Full-length mouse Ccr2 and Cxcr2 receptor with 3′ UTR was amplified from total mouse RNA via reverse transcription reaction using Superscript II RT Kit (Invitrogen, Carlsbad, CA, USA) followed by PCR using PFU II high fidelity polymerase (Agilent Technologies, Santa Clara, CA, USA). Resultant cDNA was inserted into pEF2-TOPO vector. Integrity of the promoter and cDNA was verified by direct DNA sequencing. Minimally cultured ADSC (passage 1–2) were nucleofected with pEF1-mCcr2 and pEF1-mCxcr2 plasmids, respectively, using Lonza nucleofection reaction (T-27 program, nucleofection kit V; Lonza, Cologne, Germany).

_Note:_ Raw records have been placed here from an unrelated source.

import Summits.HodgeConjecture.HodgeConjecture.Theorems.F0P2aFrameTransport
import Summits.HodgeConjecture.HodgeConjecture.Theorems.H413CohFormsCarriers
import Literature.NumberTheory.Automorphic.UnitaryGroupFrameHermitian
import Literature.AlgebraicGeometry.ShimuraVarieties.UnitaryBallRealPoints
import HarnessLib

/-!
# Crux `H413`, line `F0_P2aCohIsotypicLine` — THE FRAME TRANSPORT TO THE PIN `archFactorOf F V`: every CM engine datum `(L, ι, H, T, hT)`
# is a pin `(F, V)` (B4-archimedean desk, seat F0P2a-p06 (g0); served item `stmt-HodgeConjecture-24833`; shared by S3 / L2b)

HC_CM is proved only modulo the printed citations until rung 0 closes.

Companion of ★ `Theorems/F0P2aFrameTransport.lean` (generic transport `Φ ↦ Φ(· a)` along an intertwined pair of archimedean sections; frames
`u₀ = T'⁻¹T ∈ U(2,1)`; `exists_frameTransport` between two frames `T, T'` of one CM datum `(L, ι, H)`).  THIS file adds the Summit-side PIN
PACKAGING, THEOREMS ONLY (no `def`, no instance, no named fact, no `sorry`):

* `exists_hermSpace3_Hm_eq` — every CM engine datum IS a pin: for a CM field `L`, `ι`, `H ∈ M₃(L)` with a frame `T` at `ι`
  (`Tᴴ H^ι T = diag(1,1,−1)`) and `H` positive definite at the complex places `≠` that of `ι`, the bundled `⟨L⟩ : HodgeCM.CMField` carries
  `V : HodgeCM.HermSpace3 ⟨L⟩ ι` with `V.Hm = H` (`H` is hermitian for the CM conjugation by ★ `cmConjRingHom_apply_eq_of_formCongr_eq_J`;
  signature by the frame and ★ `UnitaryBallUniformisationDatum.signatureMatrix_two`).  Consumers `obtain ⟨V, rfl⟩` and read every pin theorem
  (★ `CuspCot.exists_cohClassMap_bijective`, ★ `TowerConj.exists_H10T_add_conjT`, …) at `H = V.Hm`, `L = HodgeCM.CMField.K ⟨L⟩` (by `δ`);
* `archFactorOf_ιinf_eq_cmArchSection`, `archFactorOf_Kc_eq_cmCompactFactor`, `holCotForms_archFactorOf_eq`, `cohForms_archFactorOf_eq` — the factor
  of record and its carriers ARE the Literature CM objects at HodgeCM's Sylvester frame `V.sylvesterFrame` (`rfl`);
* `exists_frameTransport_pin` / `mem_cohForms_frameTransport_pin` — for ANY frame `T` of `Hm V` at `ι₁`: `∃ a` (in the range of `(archFactorOf F V).ιinf`,
  commuting with `U(V)(𝔸_{F⁺,f})` and with the compact factor, intertwining the sections) with `Φ ∈ hol_T ↔ Φ(· a) ∈ holCotForms (archFactorOf F V)`,
  same for `antihol` and `coh`;
* `exists_linear_frameTransport_pin` — the same packaged as an INJECTIVE `ℂ`-linear map `La` (Mathlib `LinearMap.funLeft`) commuting with `rightRep F V`
  (so an equivariant `ψ` valued in `coh_T` becomes the equivariant `La ∘ₗ ψ` valued in `cohForms (archFactorOf F V)`, non-zero iff `ψ` is).

## References
* [BorelJacquet1979] A. Borel, H. Jacquet, PSPM 33.1 (1979), §4.1, §4.2.
* [PlatonovRapinchuk1994] V. Platonov, A. Rapinchuk (1994), §2.3.
* [BorelWallach2000] A. Borel, N. Wallach, 2nd ed. (2000), VII 2.10.
* [BergeronMillsonMoeglin2016Balls] N. Bergeron, J. Millson, C. Moeglin, Part 2 §1.1.
-/

-- the mandated namespace repeats `HodgeConjecture.HodgeConjecture`, as in every `Theorems/*.lean` of this sub-problem
set_option linter.dupNamespace false
set_option autoImplicit false

noncomputable section

open NumberField MulAction
open scoped Matrix ComplexOrder

namespace Summit.HodgeConjecture.HodgeConjecture.Cruxes.H413.F0P2aFrameTransportPin

open Summit.HodgeConjecture.HodgeConjecture.Cruxes.H413.F0P2aFrameTransport
open Literature.NumberTheory.Automorphic Literature.NumberTheory.Automorphic.UnitaryGroup
open Literature.NumberTheory.Automorphic.UnitaryGroup.CotangentForms
open Literature.AlgebraicGeometry.ShimuraVarieties
open Literature.Geometry.ComplexHyperbolic
open Literature.Geometry.ComplexHyperbolic.BallModel (U21 x₀)

/-! ## §4 Pin packaging: every CM engine datum is a pin `(F, V)`, and the transport to `archFactorOf F V` -/

section Pin

/-- **Every CM engine datum is a pin.**  For a CM field `L`, `ι`, `H ∈ M₃(L)` with a frame `T` at `ι` and `H` positive definite at the complex places
`≠` that of `ι`, the bundled `⟨L⟩ : HodgeCM.CMField` carries a hermitian space `V : HodgeCM.HermSpace3 ⟨L⟩ ι` with Gram matrix `V.Hm = H` (`H` is
hermitian for the CM conjugation by ★ `cmConjRingHom_apply_eq_of_formCongr_eq_J`; signature `(2,1)` at `ι` by the frame, ★ `signatureMatrix_two`).
Consumers `obtain ⟨V, rfl⟩` and read every pin theorem at `H = V.Hm`, `L = HodgeCM.CMField.K ⟨L⟩` (by `δ`).
[cite: BergeronMillsonMoeglin2016Balls, Part 2 §1.1] [cite: PlatonovRapinchuk1994, §2.3] -/
theorem exists_hermSpace3_Hm_eq (L : Type) [Field L] [NumberField L] [IsCMField L] (ι : L →+* ℂ) (H : Matrix (Fin 3) (Fin 3) L)
    (T : GL (Fin 3) ℂ) (hT : (T : Matrix (Fin 3) (Fin 3) ℂ)ᴴ * H.map ι * (T : Matrix (Fin 3) (Fin 3) ℂ) = BallModel.J)
    (hdef : ∀ τ' : L →+* ℂ, InfinitePlace.mk τ' ≠ InfinitePlace.mk ι → (H.map τ').PosDef) :
    ∃ V : HodgeCM.HermSpace3 (HodgeCM.CMField.mk L) ι, V.Hm = H :=
  ⟨{ Hm := H
     isHermitian := fun i j => cmConjRingHom_apply_eq_of_formCongr_eq_J L H ι T (formCongr_eq_of_conjTranspose L ι H T hT) i j
     signature_ι₁ := ⟨T, by rw [UnitaryBallUniformisationDatum.signatureMatrix_two]; exact hT⟩
     posDef_of_ne := hdef }, rfl⟩

variable (F : HodgeCM.CMField) {ι₁ : F →+* ℂ} (V : HodgeCM.HermSpace3 F ι₁)

/-- The section of the factor of record IS the Literature CM section through HodgeCM's Sylvester frame (`rfl`). [cite: BorelJacquet1979, §4.1] -/
theorem archFactorOf_ιinf_eq_cmArchSection : (CohFormsCarriers.archFactorOf F V).ιinf =
    cmArchSection (HodgeCM.CMField.K F) ι₁ (HodgeCM.HermSpace3.Hm V) V.sylvesterFrame (HodgeCM.Model.sylvesterFrame_J V) := rfl

/-- The compact factor of the factor of record IS the Literature CM compact factor through HodgeCM's Sylvester frame (`rfl`).
[cite: BorelJacquet1979, §4.1] -/
theorem archFactorOf_Kc_eq_cmCompactFactor : (CohFormsCarriers.archFactorOf F V).Kc =
    cmCompactFactor (HodgeCM.CMField.K F) ι₁ (HodgeCM.HermSpace3.Hm V) V.sylvesterFrame (HodgeCM.Model.sylvesterFrame_J V) := rfl

/-- The crux carriers of the factor of record ARE the Literature carriers of the CM datum `(K F, ι₁, Hm V, V.sylvesterFrame)` (`rfl`; cf. ★
`holCotForms_eq_generic`). [cite: BorelWallach2000, VII 2.10] -/
theorem holCotForms_archFactorOf_eq : CohFormsCarriers.holCotForms (CohFormsCarriers.archFactorOf F V) =
    holCotForms (↥(maximalRealSubfield (HodgeCM.CMField.K F))) (HodgeCM.CMField.K F) (IsCMField.complexConj (HodgeCM.CMField.K F)) 3
      (HodgeCM.HermSpace3.Hm V) (cmArchSection (HodgeCM.CMField.K F) ι₁ (HodgeCM.HermSpace3.Hm V) V.sylvesterFrame
        (HodgeCM.Model.sylvesterFrame_J V))
      (cmCompactFactor (HodgeCM.CMField.K F) ι₁ (HodgeCM.HermSpace3.Hm V) V.sylvesterFrame (HodgeCM.Model.sylvesterFrame_J V)) := rfl

/-- Same for the cohomological cotangent forms (`rfl`). [cite: BorelWallach2000, VII 2.10] -/
theorem cohForms_archFactorOf_eq : CohFormsCarriers.cohForms (CohFormsCarriers.archFactorOf F V) =
    cohForms (↥(maximalRealSubfield (HodgeCM.CMField.K F))) (HodgeCM.CMField.K F) (IsCMField.complexConj (HodgeCM.CMField.K F)) 3
      (HodgeCM.HermSpace3.Hm V) (cmArchSection (HodgeCM.CMField.K F) ι₁ (HodgeCM.HermSpace3.Hm V) V.sylvesterFrame
        (HodgeCM.Model.sylvesterFrame_J V))
      (cmCompactFactor (HodgeCM.CMField.K F) ι₁ (HodgeCM.HermSpace3.Hm V) V.sylvesterFrame (HodgeCM.Model.sylvesterFrame_J V)) := rfl

variable (T : GL (Fin 3) ℂ)
  (hT : (T : Matrix (Fin 3) (Fin 3) ℂ)ᴴ * (HodgeCM.HermSpace3.Hm V).map ι₁ * (T : Matrix (Fin 3) (Fin 3) ℂ) = BallModel.J)

/-- **THE TRANSPORT TO THE PIN.**  For any frame `T` of `Hm V` at `ι₁` there is `a ∈ U(V)(𝔸_{F⁺})` in the range of `(archFactorOf F V).ιinf`, commuting
with `U(V)(𝔸_{F⁺,f})` and with the compact factor, intertwining `cmArchSection … T` with `(archFactorOf F V).ιinf`, such that `Φ ↦ Φ(· a)` identifies
the holomorphic / antiholomorphic / cohomological cotangent forms of the frame `T` with the crux carriers of the factor of record.
[cite: BorelJacquet1979, §4.1, §4.2] [cite: BorelWallach2000, VII 2.10] [cite: PlatonovRapinchuk1994, §2.3] -/
theorem exists_frameTransport_pin :
    ∃ a : (CohFormsCarriers.adelicDatum F V).Adelic,
      a ∈ (CohFormsCarriers.archFactorOf F V).ιinf.range ∧
      (∀ g : ↥(HodgeCM.HermSpace3.adelicFin V), Commute (CohFormsCarriers.finToAdelic F V g) a) ∧
      (∀ k ∈ cmCompactFactor (HodgeCM.CMField.K F) ι₁ (HodgeCM.HermSpace3.Hm V) T hT, Commute k a) ∧
      (∀ u : U21, (CohFormsCarriers.archFactorOf F V).ιinf u * a =
        a * cmArchSection (HodgeCM.CMField.K F) ι₁ (HodgeCM.HermSpace3.Hm V) T hT u) ∧
      (∀ Φ : (CohFormsCarriers.adelicDatum F V).Adelic → (Fin 2 → ℂ),
        Φ ∈ holCotForms (↥(maximalRealSubfield (HodgeCM.CMField.K F))) (HodgeCM.CMField.K F) (IsCMField.complexConj (HodgeCM.CMField.K F)) 3
          (HodgeCM.HermSpace3.Hm V) (cmArchSection (HodgeCM.CMField.K F) ι₁ (HodgeCM.HermSpace3.Hm V) T hT)
          (cmCompactFactor (HodgeCM.CMField.K F) ι₁ (HodgeCM.HermSpace3.Hm V) T hT) ↔
        (fun y => Φ (y * a)) ∈ CohFormsCarriers.holCotForms (CohFormsCarriers.archFactorOf F V)) ∧
      (∀ Φ : (CohFormsCarriers.adelicDatum F V).Adelic → (Fin 2 → ℂ),
        Φ ∈ (holCotForms (↥(maximalRealSubfield (HodgeCM.CMField.K F))) (HodgeCM.CMField.K F) (IsCMField.complexConj (HodgeCM.CMField.K F)) 3
          (HodgeCM.HermSpace3.Hm V) (cmArchSection (HodgeCM.CMField.K F) ι₁ (HodgeCM.HermSpace3.Hm V) T hT)
          (cmCompactFactor (HodgeCM.CMField.K F) ι₁ (HodgeCM.HermSpace3.Hm V) T hT)).map
          (conjFun (↥(maximalRealSubfield (HodgeCM.CMField.K F))) (HodgeCM.CMField.K F) (IsCMField.complexConj (HodgeCM.CMField.K F)) 3
            (HodgeCM.HermSpace3.Hm V)) ↔
        (fun y => Φ (y * a)) ∈ (CohFormsCarriers.holCotForms (CohFormsCarriers.archFactorOf F V)).map (CohFormsCarriers.conjFun F V)) ∧
      (∀ Φ : (CohFormsCarriers.adelicDatum F V).Adelic → (Fin 2 → ℂ),
        Φ ∈ cohForms (↥(maximalRealSubfield (HodgeCM.CMField.K F))) (HodgeCM.CMField.K F) (IsCMField.complexConj (HodgeCM.CMField.K F)) 3
          (HodgeCM.HermSpace3.Hm V) (cmArchSection (HodgeCM.CMField.K F) ι₁ (HodgeCM.HermSpace3.Hm V) T hT)
          (cmCompactFactor (HodgeCM.CMField.K F) ι₁ (HodgeCM.HermSpace3.Hm V) T hT) ↔
        (fun y => Φ (y * a)) ∈ CohFormsCarriers.cohForms (CohFormsCarriers.archFactorOf F V)) :=
  exists_frameTransport (HodgeCM.CMField.K F) ι₁ (HodgeCM.HermSpace3.Hm V) T V.sylvesterFrame hT (HodgeCM.Model.sylvesterFrame_J V)

/-- **The transport to the pin, one-way consumer spelling**: `∃ a` commuting with `U(V)(𝔸_{F⁺,f})` with `Φ ∈ coh_T ⇒ Φ(· a) ∈ cohForms (archFactorOf F V)`.
[cite: BorelJacquet1979, §4.1, §4.2] [cite: BorelWallach2000, VII 2.10] -/
theorem mem_cohForms_frameTransport_pin :
    ∃ a : (CohFormsCarriers.adelicDatum F V).Adelic,
      (∀ g : ↥(HodgeCM.HermSpace3.adelicFin V), Commute (CohFormsCarriers.finToAdelic F V g) a) ∧
      ∀ f ∈ cohForms (↥(maximalRealSubfield (HodgeCM.CMField.K F))) (HodgeCM.CMField.K F) (IsCMField.complexConj (HodgeCM.CMField.K F)) 3
          (HodgeCM.HermSpace3.Hm V) (cmArchSection (HodgeCM.CMField.K F) ι₁ (HodgeCM.HermSpace3.Hm V) T hT)
          (cmCompactFactor (HodgeCM.CMField.K F) ι₁ (HodgeCM.HermSpace3.Hm V) T hT),
        (fun y => f (y * a)) ∈ CohFormsCarriers.cohForms (CohFormsCarriers.archFactorOf F V) := by
  obtain ⟨a, -, haf, -, -, -, -, hcoh⟩ := exists_frameTransport_pin F V T hT
  exact ⟨a, haf, fun f hf => (hcoh f).mp hf⟩

/-- **The transport to the pin as an INJECTIVE EQUIVARIANT LINEAR MAP** (the shape an admissibility / multiplicity argument consumes): for any frame
`T` of `Hm V` at `ι₁` there is a `ℂ`-linear injective `La` on `ℂ²`-valued functions (right translation by the `a` of `exists_frameTransport_pin`,
Mathlib `LinearMap.funLeft`) commuting with the finite-adelic right translation `rightRep F V` and carrying `hol_T`, `antihol_T`, `coh_T` onto the
crux carriers of `archFactorOf F V` (membership both ways).  So a `rightRep`-equivariant `ψ : W →ₗ (U(V)(𝔸) → ℂ²)` valued in `coh_T` gives
`La ∘ₗ ψ`, equivariant, valued in `cohForms (archFactorOf F V)`, and non-zero iff `ψ` is. [cite: BorelJacquet1979, §4.1, §4.2] [cite: BorelWallach2000, VII 2.10] -/
theorem exists_linear_frameTransport_pin :
    ∃ La : ((CohFormsCarriers.adelicDatum F V).Adelic → (Fin 2 → ℂ)) →ₗ[ℂ] ((CohFormsCarriers.adelicDatum F V).Adelic → (Fin 2 → ℂ)),
      Function.Injective La ∧
      (∀ (g : ↥(HodgeCM.HermSpace3.adelicFin V)) (Φ : (CohFormsCarriers.adelicDatum F V).Adelic → (Fin 2 → ℂ)),
        CohFormsCarriers.rightRep F V g (La Φ) = La (CohFormsCarriers.rightRep F V g Φ)) ∧
      (∀ Φ : (CohFormsCarriers.adelicDatum F V).Adelic → (Fin 2 → ℂ),
        Φ ∈ holCotForms (↥(maximalRealSubfield (HodgeCM.CMField.K F))) (HodgeCM.CMField.K F) (IsCMField.complexConj (HodgeCM.CMField.K F)) 3
          (HodgeCM.HermSpace3.Hm V) (cmArchSection (HodgeCM.CMField.K F) ι₁ (HodgeCM.HermSpace3.Hm V) T hT)
          (cmCompactFactor (HodgeCM.CMField.K F) ι₁ (HodgeCM.HermSpace3.Hm V) T hT) ↔
        La Φ ∈ CohFormsCarriers.holCotForms (CohFormsCarriers.archFactorOf F V)) ∧
      (∀ Φ : (CohFormsCarriers.adelicDatum F V).Adelic → (Fin 2 → ℂ),
        Φ ∈ (holCotForms (↥(maximalRealSubfield (HodgeCM.CMField.K F))) (HodgeCM.CMField.K F) (IsCMField.complexConj (HodgeCM.CMField.K F)) 3
          (HodgeCM.HermSpace3.Hm V) (cmArchSection (HodgeCM.CMField.K F) ι₁ (HodgeCM.HermSpace3.Hm V) T hT)
          (cmCompactFactor (HodgeCM.CMField.K F) ι₁ (HodgeCM.HermSpace3.Hm V) T hT)).map
          (conjFun (↥(maximalRealSubfield (HodgeCM.CMField.K F))) (HodgeCM.CMField.K F) (IsCMField.complexConj (HodgeCM.CMField.K F)) 3
            (HodgeCM.HermSpace3.Hm V)) ↔
        La Φ ∈ (CohFormsCarriers.holCotForms (CohFormsCarriers.archFactorOf F V)).map (CohFormsCarriers.conjFun F V)) ∧
      (∀ Φ : (CohFormsCarriers.adelicDatum F V).Adelic → (Fin 2 → ℂ),
        Φ ∈ cohForms (↥(maximalRealSubfield (HodgeCM.CMField.K F))) (HodgeCM.CMField.K F) (IsCMField.complexConj (HodgeCM.CMField.K F)) 3
          (HodgeCM.HermSpace3.Hm V) (cmArchSection (HodgeCM.CMField.K F) ι₁ (HodgeCM.HermSpace3.Hm V) T hT)
          (cmCompactFactor (HodgeCM.CMField.K F) ι₁ (HodgeCM.HermSpace3.Hm V) T hT) ↔
        La Φ ∈ CohFormsCarriers.cohForms (CohFormsCarriers.archFactorOf F V)) := by
  obtain ⟨a, -, haf, -, -, hhol, hanti, hcoh⟩ := exists_frameTransport_pin F V T hT
  refine ⟨LinearMap.funLeft ℂ (Fin 2 → ℂ) fun y => y * a, LinearMap.funLeft_injective_of_surjective ℂ (Fin 2 → ℂ) _ (mul_right_surjective a),
    fun g Φ => ?_, hhol, hanti, hcoh⟩
  exact rightRep_comp_mul_right haf g Φ

end Pin

end Summit.HodgeConjecture.HodgeConjecture.Cruxes.H413.F0P2aFrameTransportPin

end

Further, pool of Ccr2- and Cxcr2-expressing cells was selected with Blasticidin (0.5 mg/ml; Invitrogen) for 10 days, respectively. Expression of Ccr2 and Cxcr2 in selected cells was confirmed by FACS and indirect immunofluorescence analyses. Receptor surface expression was determined by FACS using PE-conjugated antibodies. For indirect immunofluorescence, Ccr2- and Cxcr2-immunocomplexes were detected with Alexa-Fluor488-conjugated secondary antibodies (Invitrogen). Nuclei were counterstained with 4′,6-diamidino-2-phenyl indol (DAPI; Sigma, St. Louis, MO, USA). Immunofluorescent images were obtained on Nikon TS100F fluorescent microscope (Nikon, Melville, NY, USA).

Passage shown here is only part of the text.